## Task to carry out
Only one stretch of the listing below is wanted. Give it again exactly, from the line with "import Mathlib" through the line with "set_option maxRecDepth 100000 in".
[Given data]
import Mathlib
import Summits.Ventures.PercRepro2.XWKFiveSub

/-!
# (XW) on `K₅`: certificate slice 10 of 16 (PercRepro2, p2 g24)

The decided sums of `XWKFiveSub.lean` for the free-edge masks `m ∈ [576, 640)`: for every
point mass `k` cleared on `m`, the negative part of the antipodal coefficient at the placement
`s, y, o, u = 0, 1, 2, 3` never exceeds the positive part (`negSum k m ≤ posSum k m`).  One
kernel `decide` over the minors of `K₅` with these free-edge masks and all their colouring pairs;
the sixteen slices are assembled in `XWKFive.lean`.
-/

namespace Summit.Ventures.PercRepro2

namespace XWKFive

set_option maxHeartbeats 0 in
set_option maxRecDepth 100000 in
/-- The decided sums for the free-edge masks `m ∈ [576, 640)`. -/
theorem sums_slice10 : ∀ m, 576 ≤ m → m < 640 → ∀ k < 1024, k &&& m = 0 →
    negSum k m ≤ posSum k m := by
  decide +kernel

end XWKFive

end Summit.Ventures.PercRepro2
[/Given data]
[Given data]
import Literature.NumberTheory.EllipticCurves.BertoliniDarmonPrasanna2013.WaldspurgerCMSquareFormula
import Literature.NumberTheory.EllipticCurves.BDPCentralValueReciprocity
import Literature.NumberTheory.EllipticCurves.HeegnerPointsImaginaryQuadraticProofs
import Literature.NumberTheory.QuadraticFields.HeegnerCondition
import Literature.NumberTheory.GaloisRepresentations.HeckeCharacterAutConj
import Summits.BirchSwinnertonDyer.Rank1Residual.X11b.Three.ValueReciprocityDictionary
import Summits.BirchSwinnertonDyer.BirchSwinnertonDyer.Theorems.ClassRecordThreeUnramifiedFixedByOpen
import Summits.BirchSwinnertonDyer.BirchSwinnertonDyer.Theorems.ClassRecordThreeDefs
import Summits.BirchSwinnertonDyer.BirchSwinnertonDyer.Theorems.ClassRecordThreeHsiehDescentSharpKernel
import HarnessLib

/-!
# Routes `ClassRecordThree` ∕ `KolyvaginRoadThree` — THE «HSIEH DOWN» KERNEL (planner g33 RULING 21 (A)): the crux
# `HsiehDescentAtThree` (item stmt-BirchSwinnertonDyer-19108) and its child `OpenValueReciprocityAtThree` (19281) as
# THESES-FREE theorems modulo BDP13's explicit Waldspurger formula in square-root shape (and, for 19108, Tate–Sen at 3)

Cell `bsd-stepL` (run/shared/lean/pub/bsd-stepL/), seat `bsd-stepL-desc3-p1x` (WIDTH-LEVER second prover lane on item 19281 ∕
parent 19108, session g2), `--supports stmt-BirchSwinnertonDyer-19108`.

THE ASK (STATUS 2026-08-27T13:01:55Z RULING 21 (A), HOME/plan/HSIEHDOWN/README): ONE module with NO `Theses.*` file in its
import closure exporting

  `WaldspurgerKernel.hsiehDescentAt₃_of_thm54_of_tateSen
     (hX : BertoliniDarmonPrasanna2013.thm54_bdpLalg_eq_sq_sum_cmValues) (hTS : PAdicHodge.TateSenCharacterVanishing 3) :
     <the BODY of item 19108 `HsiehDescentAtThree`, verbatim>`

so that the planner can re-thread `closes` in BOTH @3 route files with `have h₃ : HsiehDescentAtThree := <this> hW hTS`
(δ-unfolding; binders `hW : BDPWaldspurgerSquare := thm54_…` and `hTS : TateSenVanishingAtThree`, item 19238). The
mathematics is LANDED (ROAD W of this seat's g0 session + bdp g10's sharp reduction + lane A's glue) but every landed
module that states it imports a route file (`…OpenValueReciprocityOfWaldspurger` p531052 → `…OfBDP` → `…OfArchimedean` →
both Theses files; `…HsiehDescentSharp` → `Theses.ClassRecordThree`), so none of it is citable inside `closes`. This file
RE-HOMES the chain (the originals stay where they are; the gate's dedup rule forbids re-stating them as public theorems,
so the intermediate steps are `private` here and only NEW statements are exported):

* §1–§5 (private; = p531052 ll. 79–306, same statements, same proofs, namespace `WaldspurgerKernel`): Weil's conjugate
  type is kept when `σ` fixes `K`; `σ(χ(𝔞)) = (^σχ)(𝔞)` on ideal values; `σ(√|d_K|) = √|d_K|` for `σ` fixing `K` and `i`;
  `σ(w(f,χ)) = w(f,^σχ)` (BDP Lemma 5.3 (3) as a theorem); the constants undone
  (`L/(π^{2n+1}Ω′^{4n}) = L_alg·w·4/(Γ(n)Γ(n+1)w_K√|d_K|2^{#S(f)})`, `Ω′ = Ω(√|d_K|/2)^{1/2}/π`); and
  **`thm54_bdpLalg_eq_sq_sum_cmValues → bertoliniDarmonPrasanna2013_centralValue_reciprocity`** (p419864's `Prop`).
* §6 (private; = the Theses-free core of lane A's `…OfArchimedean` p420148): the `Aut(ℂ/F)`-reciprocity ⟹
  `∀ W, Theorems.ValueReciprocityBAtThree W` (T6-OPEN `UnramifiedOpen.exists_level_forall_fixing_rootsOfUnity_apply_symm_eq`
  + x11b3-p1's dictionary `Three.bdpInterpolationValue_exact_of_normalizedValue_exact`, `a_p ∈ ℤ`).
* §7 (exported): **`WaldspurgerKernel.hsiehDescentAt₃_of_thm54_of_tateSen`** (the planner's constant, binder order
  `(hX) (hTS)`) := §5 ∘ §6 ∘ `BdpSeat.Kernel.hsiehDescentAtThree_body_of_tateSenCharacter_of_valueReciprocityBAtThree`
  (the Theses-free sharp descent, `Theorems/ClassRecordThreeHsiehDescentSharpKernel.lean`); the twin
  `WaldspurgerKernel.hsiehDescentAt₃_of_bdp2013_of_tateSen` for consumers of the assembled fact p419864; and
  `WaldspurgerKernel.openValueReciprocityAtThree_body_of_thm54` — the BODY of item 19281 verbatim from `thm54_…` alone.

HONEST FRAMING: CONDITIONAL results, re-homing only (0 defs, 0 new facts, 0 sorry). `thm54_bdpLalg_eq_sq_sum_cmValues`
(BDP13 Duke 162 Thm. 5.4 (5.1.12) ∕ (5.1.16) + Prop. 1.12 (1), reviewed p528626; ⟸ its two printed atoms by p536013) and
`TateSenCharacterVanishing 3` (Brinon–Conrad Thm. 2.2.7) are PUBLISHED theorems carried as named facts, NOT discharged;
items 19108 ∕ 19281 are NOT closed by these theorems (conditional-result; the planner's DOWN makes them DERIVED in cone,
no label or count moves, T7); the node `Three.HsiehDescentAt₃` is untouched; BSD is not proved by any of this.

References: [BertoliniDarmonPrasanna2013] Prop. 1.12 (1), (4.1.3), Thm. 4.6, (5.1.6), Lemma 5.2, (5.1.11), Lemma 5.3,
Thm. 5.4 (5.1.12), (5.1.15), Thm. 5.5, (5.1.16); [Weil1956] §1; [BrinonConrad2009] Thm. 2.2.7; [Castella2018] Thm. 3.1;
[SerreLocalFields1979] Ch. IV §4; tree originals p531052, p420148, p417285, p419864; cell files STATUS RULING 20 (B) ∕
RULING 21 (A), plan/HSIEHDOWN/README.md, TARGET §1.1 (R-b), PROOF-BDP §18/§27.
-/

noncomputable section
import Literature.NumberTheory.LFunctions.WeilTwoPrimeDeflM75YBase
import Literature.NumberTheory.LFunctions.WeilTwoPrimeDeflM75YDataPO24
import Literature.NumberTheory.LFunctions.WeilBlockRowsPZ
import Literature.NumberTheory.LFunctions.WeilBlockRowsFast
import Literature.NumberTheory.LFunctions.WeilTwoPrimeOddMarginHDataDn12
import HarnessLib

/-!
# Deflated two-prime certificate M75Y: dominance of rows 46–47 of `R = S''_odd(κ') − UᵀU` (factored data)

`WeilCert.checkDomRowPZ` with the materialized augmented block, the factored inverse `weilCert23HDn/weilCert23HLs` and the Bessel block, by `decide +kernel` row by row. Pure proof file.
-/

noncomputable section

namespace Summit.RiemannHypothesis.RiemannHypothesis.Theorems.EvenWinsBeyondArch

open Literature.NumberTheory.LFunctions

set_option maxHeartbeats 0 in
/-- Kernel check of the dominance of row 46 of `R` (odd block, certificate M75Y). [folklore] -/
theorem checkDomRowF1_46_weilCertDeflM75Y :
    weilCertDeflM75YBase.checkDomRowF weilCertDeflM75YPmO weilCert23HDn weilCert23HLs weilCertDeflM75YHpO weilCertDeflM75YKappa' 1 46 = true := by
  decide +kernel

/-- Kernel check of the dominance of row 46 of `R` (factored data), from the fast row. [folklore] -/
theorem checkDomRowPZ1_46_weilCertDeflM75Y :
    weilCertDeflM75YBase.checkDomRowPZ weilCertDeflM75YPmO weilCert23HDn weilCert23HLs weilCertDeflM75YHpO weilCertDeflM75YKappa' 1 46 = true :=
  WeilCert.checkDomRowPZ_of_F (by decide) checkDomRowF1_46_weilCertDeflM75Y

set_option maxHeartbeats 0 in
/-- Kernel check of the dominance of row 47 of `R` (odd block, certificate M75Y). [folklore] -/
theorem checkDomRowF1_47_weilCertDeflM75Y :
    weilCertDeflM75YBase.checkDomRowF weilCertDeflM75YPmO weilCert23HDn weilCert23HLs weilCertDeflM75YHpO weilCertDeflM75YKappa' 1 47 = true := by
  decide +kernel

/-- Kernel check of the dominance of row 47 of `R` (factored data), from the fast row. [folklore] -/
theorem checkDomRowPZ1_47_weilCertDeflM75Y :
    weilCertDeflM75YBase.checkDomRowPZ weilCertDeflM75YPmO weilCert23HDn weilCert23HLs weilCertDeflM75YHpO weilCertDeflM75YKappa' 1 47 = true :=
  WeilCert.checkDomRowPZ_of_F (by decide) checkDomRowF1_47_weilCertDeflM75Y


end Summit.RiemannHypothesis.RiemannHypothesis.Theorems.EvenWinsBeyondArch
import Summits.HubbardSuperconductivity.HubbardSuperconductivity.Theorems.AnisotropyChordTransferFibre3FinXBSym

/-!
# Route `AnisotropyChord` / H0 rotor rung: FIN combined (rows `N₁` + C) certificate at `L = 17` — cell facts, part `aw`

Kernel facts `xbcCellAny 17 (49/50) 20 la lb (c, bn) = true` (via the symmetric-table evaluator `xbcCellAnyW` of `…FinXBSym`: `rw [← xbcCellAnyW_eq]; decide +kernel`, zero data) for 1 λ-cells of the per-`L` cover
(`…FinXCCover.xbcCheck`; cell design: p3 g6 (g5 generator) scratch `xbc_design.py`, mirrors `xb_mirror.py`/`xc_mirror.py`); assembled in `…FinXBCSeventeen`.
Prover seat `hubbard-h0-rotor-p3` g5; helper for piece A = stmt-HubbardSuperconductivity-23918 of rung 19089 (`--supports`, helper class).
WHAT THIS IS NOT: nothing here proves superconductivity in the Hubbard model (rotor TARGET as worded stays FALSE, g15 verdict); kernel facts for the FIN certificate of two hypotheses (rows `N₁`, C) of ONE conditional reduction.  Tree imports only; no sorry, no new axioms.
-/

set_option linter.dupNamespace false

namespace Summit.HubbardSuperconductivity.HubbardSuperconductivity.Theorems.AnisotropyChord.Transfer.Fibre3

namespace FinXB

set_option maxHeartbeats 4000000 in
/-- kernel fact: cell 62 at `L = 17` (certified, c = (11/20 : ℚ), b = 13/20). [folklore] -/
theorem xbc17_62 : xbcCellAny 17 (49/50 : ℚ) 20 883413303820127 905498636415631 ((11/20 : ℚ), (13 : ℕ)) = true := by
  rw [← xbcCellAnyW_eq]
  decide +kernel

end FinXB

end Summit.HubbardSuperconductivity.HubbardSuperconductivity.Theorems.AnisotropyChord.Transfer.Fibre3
[/Given data]
## Result for this task
import Mathlib
import Summits.Ventures.PercRepro2.XWKFiveSub

/-!
# (XW) on `K₅`: certificate slice 10 of 16 (PercRepro2, p2 g24)

The decided sums of `XWKFiveSub.lean` for the free-edge masks `m ∈ [576, 640)`: for every
point mass `k` cleared on `m`, the negative part of the antipodal coefficient at the placement
`s, y, o, u = 0, 1, 2, 3` never exceeds the positive part (`negSum k m ≤ posSum k m`).  One
kernel `decide` over the minors of `K₅` with these free-edge masks and all their colouring pairs;
the sixteen slices are assembled in `XWKFive.lean`.
-/

namespace Summit.Ventures.PercRepro2

namespace XWKFive

set_option maxHeartbeats 0 in
set_option maxRecDepth 100000 in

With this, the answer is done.